- **TASK DIRECTIONS**: Gather all lines in the records below that include the word "time".

- **EXERCISE INPUT**:
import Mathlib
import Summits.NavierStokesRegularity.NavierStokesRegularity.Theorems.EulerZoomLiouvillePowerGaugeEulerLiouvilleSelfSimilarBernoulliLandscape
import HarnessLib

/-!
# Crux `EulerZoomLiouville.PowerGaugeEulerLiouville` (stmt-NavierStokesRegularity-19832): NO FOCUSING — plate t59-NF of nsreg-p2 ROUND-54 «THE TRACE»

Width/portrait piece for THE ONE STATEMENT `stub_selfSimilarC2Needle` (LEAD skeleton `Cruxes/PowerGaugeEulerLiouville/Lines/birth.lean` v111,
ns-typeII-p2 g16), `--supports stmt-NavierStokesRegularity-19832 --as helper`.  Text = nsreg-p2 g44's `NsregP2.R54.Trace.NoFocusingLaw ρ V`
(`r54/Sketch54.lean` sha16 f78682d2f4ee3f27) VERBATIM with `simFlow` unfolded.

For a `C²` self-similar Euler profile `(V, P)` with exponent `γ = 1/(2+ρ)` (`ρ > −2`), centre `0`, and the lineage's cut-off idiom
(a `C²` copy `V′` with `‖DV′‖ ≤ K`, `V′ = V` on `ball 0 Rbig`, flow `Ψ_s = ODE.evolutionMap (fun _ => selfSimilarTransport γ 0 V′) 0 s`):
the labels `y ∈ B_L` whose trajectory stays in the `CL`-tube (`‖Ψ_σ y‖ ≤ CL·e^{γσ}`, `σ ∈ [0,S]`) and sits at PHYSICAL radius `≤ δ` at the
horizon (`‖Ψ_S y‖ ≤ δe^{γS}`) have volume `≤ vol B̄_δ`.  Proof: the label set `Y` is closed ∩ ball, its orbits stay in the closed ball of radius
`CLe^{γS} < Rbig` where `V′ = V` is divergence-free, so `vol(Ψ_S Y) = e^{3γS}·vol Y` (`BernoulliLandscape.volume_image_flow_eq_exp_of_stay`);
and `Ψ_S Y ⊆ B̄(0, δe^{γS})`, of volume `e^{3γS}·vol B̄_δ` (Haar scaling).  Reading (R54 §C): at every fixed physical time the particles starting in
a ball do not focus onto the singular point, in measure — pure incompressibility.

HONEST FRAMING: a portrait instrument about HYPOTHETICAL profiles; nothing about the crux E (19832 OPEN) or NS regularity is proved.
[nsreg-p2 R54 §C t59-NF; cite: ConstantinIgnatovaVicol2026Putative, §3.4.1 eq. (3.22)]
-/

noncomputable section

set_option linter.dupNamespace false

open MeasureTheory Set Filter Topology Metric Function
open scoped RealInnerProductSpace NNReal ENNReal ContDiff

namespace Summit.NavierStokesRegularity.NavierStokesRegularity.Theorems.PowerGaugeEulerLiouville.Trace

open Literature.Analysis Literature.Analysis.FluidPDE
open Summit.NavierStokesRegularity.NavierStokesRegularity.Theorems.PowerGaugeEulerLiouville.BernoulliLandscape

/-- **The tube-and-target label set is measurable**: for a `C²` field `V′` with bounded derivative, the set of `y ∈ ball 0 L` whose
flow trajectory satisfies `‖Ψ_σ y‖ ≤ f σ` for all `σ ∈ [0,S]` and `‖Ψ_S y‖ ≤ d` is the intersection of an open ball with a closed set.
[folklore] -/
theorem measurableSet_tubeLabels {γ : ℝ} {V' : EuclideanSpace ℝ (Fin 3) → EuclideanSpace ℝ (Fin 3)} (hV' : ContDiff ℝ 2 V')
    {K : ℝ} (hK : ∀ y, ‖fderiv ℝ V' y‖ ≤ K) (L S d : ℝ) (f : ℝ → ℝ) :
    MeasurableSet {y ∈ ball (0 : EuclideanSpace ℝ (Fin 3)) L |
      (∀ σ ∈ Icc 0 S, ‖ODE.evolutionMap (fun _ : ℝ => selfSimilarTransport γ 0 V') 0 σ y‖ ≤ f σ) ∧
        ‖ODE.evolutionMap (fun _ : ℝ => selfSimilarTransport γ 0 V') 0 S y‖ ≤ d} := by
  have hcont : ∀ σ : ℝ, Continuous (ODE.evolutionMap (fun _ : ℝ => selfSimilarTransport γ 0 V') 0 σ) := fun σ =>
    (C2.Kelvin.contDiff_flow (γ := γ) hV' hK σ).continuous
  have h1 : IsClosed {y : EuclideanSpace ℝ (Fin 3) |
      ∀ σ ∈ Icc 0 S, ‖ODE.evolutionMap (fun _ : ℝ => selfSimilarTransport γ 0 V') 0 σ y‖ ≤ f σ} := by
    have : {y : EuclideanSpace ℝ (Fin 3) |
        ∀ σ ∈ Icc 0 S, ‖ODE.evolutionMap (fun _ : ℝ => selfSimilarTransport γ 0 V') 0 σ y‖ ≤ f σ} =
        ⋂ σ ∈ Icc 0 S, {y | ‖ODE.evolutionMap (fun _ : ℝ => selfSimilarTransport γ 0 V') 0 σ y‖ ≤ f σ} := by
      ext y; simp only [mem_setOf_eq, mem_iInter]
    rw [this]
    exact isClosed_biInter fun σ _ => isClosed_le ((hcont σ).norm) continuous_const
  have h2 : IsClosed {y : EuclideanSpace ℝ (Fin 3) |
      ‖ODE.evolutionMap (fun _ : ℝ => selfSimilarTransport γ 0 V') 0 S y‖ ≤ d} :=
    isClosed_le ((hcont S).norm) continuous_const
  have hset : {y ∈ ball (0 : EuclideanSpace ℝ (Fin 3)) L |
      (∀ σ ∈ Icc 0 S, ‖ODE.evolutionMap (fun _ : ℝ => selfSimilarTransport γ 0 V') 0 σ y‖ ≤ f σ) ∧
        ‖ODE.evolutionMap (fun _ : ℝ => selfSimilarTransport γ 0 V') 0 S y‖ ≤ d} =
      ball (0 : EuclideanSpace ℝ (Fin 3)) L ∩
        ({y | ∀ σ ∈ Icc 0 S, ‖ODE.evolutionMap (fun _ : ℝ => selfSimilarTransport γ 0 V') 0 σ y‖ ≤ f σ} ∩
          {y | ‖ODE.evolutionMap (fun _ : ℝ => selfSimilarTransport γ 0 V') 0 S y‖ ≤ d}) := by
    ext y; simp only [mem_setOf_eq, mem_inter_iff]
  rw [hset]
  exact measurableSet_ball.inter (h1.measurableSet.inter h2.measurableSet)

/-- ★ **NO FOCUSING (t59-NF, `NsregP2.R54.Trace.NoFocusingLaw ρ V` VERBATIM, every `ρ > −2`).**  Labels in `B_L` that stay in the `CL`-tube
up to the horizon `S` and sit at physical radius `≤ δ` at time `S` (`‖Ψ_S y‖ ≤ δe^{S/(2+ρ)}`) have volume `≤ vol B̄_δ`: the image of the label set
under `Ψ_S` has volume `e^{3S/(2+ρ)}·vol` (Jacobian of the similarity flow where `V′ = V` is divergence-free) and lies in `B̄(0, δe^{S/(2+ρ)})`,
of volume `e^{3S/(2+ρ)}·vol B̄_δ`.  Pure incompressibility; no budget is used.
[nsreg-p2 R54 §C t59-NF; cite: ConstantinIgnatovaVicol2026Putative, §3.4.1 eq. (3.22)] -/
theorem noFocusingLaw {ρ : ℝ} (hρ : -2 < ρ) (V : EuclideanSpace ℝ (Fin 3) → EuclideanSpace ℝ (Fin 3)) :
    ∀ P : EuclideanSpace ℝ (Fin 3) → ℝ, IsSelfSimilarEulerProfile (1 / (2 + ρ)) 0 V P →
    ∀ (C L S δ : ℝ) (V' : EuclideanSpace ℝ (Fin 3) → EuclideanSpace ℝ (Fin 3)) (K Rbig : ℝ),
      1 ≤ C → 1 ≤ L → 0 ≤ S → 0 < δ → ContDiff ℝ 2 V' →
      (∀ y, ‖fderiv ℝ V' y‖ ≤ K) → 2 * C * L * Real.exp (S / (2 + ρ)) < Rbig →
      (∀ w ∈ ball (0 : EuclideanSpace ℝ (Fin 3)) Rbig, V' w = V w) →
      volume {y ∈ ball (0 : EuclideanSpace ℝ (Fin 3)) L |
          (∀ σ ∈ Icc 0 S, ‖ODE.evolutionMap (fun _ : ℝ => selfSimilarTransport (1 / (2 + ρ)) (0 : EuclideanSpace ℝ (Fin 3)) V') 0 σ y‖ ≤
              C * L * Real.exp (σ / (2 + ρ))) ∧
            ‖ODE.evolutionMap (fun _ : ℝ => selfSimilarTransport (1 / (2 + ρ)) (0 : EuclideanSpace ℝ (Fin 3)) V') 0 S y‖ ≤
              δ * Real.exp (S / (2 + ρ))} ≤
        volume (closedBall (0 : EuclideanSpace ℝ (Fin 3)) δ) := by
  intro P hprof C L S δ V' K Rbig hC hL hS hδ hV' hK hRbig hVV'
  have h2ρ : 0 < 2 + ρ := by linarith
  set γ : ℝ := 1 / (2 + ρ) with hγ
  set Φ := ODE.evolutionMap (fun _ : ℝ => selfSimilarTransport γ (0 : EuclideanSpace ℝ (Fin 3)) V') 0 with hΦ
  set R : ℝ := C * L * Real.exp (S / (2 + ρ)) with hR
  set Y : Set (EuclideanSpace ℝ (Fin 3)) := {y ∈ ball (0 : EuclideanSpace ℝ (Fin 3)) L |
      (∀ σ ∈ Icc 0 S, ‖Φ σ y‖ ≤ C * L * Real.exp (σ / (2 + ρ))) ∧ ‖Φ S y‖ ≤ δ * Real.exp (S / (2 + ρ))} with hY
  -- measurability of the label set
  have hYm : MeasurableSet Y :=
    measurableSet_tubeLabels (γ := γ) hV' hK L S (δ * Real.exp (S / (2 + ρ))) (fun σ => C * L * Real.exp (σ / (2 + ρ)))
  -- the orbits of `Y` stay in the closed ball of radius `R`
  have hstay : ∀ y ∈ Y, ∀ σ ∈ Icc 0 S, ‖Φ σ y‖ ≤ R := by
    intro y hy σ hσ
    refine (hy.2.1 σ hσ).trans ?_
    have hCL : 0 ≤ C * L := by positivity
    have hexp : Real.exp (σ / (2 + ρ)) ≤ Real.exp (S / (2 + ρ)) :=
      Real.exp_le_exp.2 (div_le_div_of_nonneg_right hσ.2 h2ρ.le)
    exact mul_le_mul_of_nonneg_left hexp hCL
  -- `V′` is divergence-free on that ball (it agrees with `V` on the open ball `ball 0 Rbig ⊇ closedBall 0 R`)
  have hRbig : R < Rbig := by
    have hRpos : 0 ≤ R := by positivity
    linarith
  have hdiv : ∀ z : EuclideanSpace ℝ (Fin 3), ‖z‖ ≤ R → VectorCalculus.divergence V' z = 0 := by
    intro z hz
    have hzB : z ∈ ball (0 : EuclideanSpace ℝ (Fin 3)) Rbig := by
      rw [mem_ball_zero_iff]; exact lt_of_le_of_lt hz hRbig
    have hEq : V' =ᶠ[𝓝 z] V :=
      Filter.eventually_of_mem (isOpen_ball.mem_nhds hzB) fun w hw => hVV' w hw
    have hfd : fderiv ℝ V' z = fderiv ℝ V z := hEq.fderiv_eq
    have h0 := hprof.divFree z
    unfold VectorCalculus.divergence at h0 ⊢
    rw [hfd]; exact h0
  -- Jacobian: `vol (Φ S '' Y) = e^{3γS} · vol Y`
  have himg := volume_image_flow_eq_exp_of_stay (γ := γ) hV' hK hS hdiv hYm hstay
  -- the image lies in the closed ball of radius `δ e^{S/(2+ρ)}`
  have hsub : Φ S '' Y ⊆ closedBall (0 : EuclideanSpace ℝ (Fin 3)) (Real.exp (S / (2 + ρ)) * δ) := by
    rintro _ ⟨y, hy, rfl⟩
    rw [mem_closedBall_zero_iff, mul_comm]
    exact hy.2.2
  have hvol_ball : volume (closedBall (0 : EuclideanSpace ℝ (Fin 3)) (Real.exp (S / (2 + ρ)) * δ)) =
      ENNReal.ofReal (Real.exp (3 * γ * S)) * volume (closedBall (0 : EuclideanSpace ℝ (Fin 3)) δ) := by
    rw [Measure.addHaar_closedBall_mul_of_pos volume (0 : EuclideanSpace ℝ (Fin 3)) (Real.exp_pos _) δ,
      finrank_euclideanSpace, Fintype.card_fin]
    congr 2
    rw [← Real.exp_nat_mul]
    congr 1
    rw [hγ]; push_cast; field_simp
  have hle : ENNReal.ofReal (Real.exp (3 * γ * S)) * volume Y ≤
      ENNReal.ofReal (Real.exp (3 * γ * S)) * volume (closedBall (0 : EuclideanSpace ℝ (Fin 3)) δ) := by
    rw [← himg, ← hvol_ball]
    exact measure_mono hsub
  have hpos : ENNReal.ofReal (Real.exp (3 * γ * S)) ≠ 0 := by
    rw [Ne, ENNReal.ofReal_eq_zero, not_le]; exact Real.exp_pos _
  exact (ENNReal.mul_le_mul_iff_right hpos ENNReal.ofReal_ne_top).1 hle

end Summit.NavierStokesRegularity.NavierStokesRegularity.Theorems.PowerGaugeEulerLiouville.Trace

- **ANSWER TO THIS PROBLEM**:
and `Ψ_S Y ⊆ B̄(0, δe^{γS})`, of volume `e^{3γS}·vol B̄_δ` (Haar scaling).  Reading (R54 §C): at every fixed physical time the particles starting in
up to the horizon `S` and sit at physical radius `≤ δ` at time `S` (`‖Ψ_S y‖ ≤ δe^{S/(2+ρ)}`) have volume `≤ vol B̄_δ`: the image of the label set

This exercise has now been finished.